## Assignment
Up to and including the line with "# ONE Thm-3.1", restate the records below word for word, beginning with their first line.

Available data Block Start

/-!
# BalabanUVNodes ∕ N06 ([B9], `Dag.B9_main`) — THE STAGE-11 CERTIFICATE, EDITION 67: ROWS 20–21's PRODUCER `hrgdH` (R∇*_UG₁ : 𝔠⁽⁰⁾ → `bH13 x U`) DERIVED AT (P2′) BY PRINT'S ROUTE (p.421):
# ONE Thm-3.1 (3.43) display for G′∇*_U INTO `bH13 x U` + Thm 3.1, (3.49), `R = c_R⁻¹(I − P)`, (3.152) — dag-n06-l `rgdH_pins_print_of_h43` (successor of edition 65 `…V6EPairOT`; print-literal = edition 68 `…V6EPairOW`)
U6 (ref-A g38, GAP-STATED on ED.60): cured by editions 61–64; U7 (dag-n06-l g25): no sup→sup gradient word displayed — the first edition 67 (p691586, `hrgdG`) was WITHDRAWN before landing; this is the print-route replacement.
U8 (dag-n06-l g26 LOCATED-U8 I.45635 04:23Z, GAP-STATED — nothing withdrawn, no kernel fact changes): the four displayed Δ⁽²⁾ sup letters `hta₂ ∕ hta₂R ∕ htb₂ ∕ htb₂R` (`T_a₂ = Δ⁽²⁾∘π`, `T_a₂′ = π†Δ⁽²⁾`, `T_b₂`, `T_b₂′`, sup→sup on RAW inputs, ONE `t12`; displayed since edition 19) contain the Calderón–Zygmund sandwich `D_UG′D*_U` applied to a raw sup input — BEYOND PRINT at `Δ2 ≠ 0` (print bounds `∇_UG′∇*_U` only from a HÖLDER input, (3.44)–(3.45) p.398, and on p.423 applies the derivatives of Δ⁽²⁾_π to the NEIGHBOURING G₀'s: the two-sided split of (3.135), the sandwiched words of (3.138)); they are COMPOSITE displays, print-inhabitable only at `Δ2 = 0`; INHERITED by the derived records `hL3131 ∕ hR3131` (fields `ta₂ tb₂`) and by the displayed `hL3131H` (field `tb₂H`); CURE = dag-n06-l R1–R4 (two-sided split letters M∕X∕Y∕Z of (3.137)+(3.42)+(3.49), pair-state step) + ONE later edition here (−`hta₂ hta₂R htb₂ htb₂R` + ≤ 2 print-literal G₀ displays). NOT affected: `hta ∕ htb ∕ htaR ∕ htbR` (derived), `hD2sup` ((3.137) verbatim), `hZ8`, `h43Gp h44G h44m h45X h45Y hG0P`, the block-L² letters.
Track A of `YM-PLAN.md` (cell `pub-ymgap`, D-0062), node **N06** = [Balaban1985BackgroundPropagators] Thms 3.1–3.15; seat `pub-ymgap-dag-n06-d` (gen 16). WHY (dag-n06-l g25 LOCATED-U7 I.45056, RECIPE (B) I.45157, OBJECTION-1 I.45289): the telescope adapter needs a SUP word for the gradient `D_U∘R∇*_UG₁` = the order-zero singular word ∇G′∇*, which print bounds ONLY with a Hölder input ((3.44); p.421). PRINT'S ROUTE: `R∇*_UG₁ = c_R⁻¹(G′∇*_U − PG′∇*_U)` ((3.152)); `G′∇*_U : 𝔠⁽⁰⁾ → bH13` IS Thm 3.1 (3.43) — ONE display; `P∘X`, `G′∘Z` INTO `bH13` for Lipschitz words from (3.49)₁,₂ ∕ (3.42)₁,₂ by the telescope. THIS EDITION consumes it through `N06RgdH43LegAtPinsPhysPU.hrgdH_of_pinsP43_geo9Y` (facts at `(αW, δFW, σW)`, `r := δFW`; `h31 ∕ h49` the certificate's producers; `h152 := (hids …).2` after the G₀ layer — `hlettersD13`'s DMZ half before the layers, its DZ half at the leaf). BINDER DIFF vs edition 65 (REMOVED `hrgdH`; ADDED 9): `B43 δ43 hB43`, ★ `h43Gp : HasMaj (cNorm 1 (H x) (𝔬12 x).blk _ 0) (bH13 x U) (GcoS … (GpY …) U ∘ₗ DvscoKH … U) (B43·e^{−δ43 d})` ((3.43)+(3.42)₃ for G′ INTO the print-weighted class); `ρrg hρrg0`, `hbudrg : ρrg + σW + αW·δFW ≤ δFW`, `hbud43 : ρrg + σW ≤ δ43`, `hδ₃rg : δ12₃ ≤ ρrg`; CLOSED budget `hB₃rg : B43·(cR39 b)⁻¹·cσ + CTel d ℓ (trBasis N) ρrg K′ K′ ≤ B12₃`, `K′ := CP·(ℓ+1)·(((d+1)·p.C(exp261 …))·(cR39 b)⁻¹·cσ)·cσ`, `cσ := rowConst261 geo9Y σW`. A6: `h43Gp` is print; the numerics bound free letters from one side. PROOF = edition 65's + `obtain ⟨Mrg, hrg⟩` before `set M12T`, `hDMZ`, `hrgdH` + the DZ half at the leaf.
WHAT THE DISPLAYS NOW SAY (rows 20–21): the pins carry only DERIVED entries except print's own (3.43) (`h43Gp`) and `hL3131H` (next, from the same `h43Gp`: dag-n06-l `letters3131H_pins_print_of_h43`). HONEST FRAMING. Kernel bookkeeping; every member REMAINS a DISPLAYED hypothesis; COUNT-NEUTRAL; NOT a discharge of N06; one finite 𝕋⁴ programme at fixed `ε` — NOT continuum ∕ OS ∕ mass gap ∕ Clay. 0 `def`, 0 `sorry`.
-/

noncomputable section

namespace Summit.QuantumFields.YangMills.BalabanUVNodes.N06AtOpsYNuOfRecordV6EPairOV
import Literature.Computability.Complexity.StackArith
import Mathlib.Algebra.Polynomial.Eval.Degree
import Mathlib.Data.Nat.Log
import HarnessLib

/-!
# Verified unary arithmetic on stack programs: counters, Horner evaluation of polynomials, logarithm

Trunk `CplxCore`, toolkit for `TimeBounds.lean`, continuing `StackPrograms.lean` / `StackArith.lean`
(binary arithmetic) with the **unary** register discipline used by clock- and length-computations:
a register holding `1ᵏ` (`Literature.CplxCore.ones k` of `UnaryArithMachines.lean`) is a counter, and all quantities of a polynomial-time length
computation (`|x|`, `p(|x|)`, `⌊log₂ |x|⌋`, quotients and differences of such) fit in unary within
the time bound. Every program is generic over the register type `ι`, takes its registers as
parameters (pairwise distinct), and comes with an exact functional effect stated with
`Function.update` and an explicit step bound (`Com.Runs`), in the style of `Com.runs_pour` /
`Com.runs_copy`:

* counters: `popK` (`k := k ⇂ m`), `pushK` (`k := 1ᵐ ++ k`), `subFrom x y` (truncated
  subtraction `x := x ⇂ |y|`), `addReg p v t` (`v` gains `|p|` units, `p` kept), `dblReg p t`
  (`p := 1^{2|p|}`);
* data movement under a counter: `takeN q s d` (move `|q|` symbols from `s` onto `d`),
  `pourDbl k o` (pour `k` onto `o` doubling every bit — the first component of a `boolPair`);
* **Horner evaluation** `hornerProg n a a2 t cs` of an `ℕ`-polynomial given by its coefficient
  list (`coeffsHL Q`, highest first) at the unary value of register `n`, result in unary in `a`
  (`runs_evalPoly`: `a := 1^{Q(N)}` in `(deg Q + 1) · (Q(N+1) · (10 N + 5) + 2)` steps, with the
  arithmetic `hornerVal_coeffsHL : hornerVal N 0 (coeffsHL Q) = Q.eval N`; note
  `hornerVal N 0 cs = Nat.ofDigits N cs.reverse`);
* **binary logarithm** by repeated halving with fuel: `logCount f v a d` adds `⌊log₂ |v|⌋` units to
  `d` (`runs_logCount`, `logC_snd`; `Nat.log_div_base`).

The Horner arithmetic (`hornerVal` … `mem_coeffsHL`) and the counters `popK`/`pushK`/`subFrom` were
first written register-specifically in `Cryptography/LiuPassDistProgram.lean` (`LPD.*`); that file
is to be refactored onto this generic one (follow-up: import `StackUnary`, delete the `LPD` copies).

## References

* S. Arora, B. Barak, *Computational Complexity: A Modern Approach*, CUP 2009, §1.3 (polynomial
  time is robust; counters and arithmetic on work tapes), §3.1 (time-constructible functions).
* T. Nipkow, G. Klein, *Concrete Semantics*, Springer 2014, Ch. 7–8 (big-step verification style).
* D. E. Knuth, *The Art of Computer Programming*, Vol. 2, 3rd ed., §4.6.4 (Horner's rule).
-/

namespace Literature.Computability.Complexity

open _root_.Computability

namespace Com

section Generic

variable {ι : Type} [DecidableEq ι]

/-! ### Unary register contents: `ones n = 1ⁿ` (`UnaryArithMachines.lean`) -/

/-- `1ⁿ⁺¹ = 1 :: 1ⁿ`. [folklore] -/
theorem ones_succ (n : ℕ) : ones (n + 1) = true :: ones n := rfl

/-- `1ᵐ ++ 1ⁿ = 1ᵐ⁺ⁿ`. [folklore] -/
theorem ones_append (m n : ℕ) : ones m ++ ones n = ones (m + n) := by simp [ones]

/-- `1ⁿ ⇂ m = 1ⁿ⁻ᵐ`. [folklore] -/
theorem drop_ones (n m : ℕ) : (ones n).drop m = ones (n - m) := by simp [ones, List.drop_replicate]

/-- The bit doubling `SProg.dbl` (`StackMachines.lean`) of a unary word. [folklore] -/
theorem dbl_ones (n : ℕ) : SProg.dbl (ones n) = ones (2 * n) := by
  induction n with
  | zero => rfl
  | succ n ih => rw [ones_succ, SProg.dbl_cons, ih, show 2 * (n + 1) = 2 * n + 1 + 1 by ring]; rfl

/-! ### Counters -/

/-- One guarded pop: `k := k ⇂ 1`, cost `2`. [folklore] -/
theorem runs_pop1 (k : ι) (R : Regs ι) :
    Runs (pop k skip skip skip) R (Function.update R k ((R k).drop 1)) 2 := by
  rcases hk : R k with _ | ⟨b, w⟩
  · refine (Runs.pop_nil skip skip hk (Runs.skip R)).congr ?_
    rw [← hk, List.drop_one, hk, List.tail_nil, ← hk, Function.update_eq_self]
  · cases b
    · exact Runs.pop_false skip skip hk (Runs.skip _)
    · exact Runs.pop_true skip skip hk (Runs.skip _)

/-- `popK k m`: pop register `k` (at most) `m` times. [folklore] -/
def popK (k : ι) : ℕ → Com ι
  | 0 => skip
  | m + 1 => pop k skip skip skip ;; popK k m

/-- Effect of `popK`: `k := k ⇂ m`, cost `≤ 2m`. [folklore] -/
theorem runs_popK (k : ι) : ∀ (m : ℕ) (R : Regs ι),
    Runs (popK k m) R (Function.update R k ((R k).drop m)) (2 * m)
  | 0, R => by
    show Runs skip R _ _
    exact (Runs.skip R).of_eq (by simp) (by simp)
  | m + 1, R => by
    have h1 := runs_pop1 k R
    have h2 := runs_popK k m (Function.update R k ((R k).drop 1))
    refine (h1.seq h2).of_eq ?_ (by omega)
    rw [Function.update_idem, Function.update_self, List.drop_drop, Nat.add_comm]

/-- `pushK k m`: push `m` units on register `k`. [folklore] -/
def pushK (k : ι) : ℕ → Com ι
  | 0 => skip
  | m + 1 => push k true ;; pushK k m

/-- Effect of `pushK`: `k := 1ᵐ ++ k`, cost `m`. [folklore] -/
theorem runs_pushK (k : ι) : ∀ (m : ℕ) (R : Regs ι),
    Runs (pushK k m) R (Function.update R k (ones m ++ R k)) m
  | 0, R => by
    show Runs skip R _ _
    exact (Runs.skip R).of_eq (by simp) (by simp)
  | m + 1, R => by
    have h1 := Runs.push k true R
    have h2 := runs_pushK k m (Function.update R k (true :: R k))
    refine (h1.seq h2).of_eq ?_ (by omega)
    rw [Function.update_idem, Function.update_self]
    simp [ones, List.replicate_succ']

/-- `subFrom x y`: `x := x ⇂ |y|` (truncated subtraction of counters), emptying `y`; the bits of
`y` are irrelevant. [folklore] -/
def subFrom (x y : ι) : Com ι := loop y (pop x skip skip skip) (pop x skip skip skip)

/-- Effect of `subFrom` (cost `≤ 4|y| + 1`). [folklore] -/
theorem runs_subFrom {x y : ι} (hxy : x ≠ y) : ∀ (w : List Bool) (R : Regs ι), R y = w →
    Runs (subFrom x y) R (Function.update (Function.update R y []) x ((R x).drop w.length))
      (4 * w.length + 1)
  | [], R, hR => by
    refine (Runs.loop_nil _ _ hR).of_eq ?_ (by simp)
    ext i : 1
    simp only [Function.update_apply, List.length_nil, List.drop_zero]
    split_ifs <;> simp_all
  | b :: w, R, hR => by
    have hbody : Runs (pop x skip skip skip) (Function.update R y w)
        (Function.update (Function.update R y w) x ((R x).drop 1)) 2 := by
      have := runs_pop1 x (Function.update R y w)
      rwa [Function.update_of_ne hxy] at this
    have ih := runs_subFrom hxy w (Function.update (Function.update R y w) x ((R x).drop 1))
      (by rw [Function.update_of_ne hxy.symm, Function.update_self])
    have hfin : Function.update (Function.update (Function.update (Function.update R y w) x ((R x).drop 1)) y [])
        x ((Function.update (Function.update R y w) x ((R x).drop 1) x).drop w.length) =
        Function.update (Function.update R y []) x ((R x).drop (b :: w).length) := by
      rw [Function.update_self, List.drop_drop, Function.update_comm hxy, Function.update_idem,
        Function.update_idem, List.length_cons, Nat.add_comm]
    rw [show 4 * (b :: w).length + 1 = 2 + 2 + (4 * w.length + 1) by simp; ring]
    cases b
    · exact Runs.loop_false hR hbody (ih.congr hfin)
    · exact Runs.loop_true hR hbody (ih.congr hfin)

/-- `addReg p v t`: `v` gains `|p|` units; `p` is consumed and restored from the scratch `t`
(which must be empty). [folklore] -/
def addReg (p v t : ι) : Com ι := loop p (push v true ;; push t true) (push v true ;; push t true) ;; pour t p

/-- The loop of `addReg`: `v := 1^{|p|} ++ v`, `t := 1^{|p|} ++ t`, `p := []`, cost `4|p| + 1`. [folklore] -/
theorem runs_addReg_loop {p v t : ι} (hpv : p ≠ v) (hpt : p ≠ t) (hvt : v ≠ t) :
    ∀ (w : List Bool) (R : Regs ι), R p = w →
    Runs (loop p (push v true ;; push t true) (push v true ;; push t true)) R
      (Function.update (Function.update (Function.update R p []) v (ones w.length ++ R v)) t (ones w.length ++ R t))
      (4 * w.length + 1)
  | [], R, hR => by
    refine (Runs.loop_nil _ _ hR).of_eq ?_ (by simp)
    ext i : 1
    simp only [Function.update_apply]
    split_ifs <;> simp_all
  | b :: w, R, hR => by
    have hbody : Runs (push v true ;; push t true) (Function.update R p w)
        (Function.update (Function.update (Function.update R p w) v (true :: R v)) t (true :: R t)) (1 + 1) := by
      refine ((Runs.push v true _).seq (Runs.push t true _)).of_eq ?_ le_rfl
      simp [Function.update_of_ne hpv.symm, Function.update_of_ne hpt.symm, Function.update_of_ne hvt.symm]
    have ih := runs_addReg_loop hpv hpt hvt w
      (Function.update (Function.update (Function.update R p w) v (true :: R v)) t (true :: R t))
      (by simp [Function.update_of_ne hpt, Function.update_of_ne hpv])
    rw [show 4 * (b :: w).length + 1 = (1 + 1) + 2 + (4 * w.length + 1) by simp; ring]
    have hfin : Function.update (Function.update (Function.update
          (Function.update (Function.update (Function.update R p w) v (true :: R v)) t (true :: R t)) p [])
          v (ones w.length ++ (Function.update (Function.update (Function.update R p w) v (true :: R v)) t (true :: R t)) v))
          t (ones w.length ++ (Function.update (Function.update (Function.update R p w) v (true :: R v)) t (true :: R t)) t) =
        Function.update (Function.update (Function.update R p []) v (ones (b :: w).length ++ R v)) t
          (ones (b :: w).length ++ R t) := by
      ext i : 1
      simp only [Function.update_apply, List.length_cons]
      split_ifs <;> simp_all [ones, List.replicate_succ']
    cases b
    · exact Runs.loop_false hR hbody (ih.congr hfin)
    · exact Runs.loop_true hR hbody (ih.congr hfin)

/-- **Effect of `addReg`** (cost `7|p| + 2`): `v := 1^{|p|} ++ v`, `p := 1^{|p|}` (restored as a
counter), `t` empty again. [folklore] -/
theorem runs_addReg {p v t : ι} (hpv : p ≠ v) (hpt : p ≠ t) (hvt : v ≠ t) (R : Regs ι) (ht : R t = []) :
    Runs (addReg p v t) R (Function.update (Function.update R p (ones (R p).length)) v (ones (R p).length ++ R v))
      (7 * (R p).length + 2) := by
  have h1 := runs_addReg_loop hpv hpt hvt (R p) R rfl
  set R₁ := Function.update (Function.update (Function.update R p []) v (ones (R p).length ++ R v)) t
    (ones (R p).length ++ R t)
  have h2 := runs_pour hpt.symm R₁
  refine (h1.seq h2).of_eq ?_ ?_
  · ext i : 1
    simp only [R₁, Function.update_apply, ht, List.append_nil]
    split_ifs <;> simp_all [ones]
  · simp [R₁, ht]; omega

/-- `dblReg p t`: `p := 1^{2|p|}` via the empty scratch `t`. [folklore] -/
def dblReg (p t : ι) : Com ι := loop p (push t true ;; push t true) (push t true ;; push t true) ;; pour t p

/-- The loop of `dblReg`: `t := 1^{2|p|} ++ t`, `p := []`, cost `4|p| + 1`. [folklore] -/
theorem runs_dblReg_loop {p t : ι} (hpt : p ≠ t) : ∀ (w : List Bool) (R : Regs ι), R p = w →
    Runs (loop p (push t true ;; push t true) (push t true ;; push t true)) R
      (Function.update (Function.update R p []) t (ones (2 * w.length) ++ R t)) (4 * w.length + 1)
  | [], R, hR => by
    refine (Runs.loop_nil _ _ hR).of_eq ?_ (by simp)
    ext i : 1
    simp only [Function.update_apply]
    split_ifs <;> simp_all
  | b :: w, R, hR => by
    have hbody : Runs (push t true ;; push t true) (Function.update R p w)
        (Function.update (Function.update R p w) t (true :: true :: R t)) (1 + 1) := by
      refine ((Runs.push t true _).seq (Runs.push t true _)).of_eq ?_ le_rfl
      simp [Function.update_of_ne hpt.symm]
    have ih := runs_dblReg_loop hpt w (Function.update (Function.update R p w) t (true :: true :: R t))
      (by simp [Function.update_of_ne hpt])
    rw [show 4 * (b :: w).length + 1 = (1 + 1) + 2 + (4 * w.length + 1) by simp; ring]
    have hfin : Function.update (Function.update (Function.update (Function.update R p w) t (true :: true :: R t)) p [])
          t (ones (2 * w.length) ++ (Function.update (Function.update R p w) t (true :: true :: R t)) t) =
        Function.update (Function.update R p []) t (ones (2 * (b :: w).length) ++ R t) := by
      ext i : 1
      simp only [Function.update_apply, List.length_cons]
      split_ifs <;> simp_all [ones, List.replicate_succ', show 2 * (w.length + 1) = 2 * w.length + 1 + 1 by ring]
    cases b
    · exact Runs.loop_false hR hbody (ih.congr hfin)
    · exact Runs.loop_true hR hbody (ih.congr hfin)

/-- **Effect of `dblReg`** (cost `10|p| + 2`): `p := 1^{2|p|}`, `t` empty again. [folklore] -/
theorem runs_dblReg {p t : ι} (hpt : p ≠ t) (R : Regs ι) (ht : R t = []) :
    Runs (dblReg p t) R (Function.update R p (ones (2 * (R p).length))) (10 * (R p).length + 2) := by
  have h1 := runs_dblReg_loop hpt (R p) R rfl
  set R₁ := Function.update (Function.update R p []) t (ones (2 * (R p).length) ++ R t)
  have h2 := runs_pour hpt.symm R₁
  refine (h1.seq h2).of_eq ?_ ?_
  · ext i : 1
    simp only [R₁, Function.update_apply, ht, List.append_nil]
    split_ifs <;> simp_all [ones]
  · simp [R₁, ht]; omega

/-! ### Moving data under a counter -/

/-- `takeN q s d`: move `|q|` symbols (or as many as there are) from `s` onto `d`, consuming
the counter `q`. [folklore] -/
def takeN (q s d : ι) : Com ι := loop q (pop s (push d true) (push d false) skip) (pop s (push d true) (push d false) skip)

Available data Block End

## Final answer
/-!
# BalabanUVNodes ∕ N06 ([B9], `Dag.B9_main`) — THE STAGE-11 CERTIFICATE, EDITION 67: ROWS 20–21's PRODUCER `hrgdH` (R∇*_UG₁ : 𝔠⁽⁰⁾ → `bH13 x U`) DERIVED AT (P2′) BY PRINT'S ROUTE (p.421):
# ONE Thm-3.1 (3.43) display for G′∇*_U INTO `bH13 x U` + Thm 3.1, (3.49), `R = c_R⁻¹(I − P)`, (3.152) — dag-n06-l `rgdH_pins_print_of_h43` (successor of edition 65 `…V6EPairOT`; print-literal = edition 68 `…V6EPairOW`)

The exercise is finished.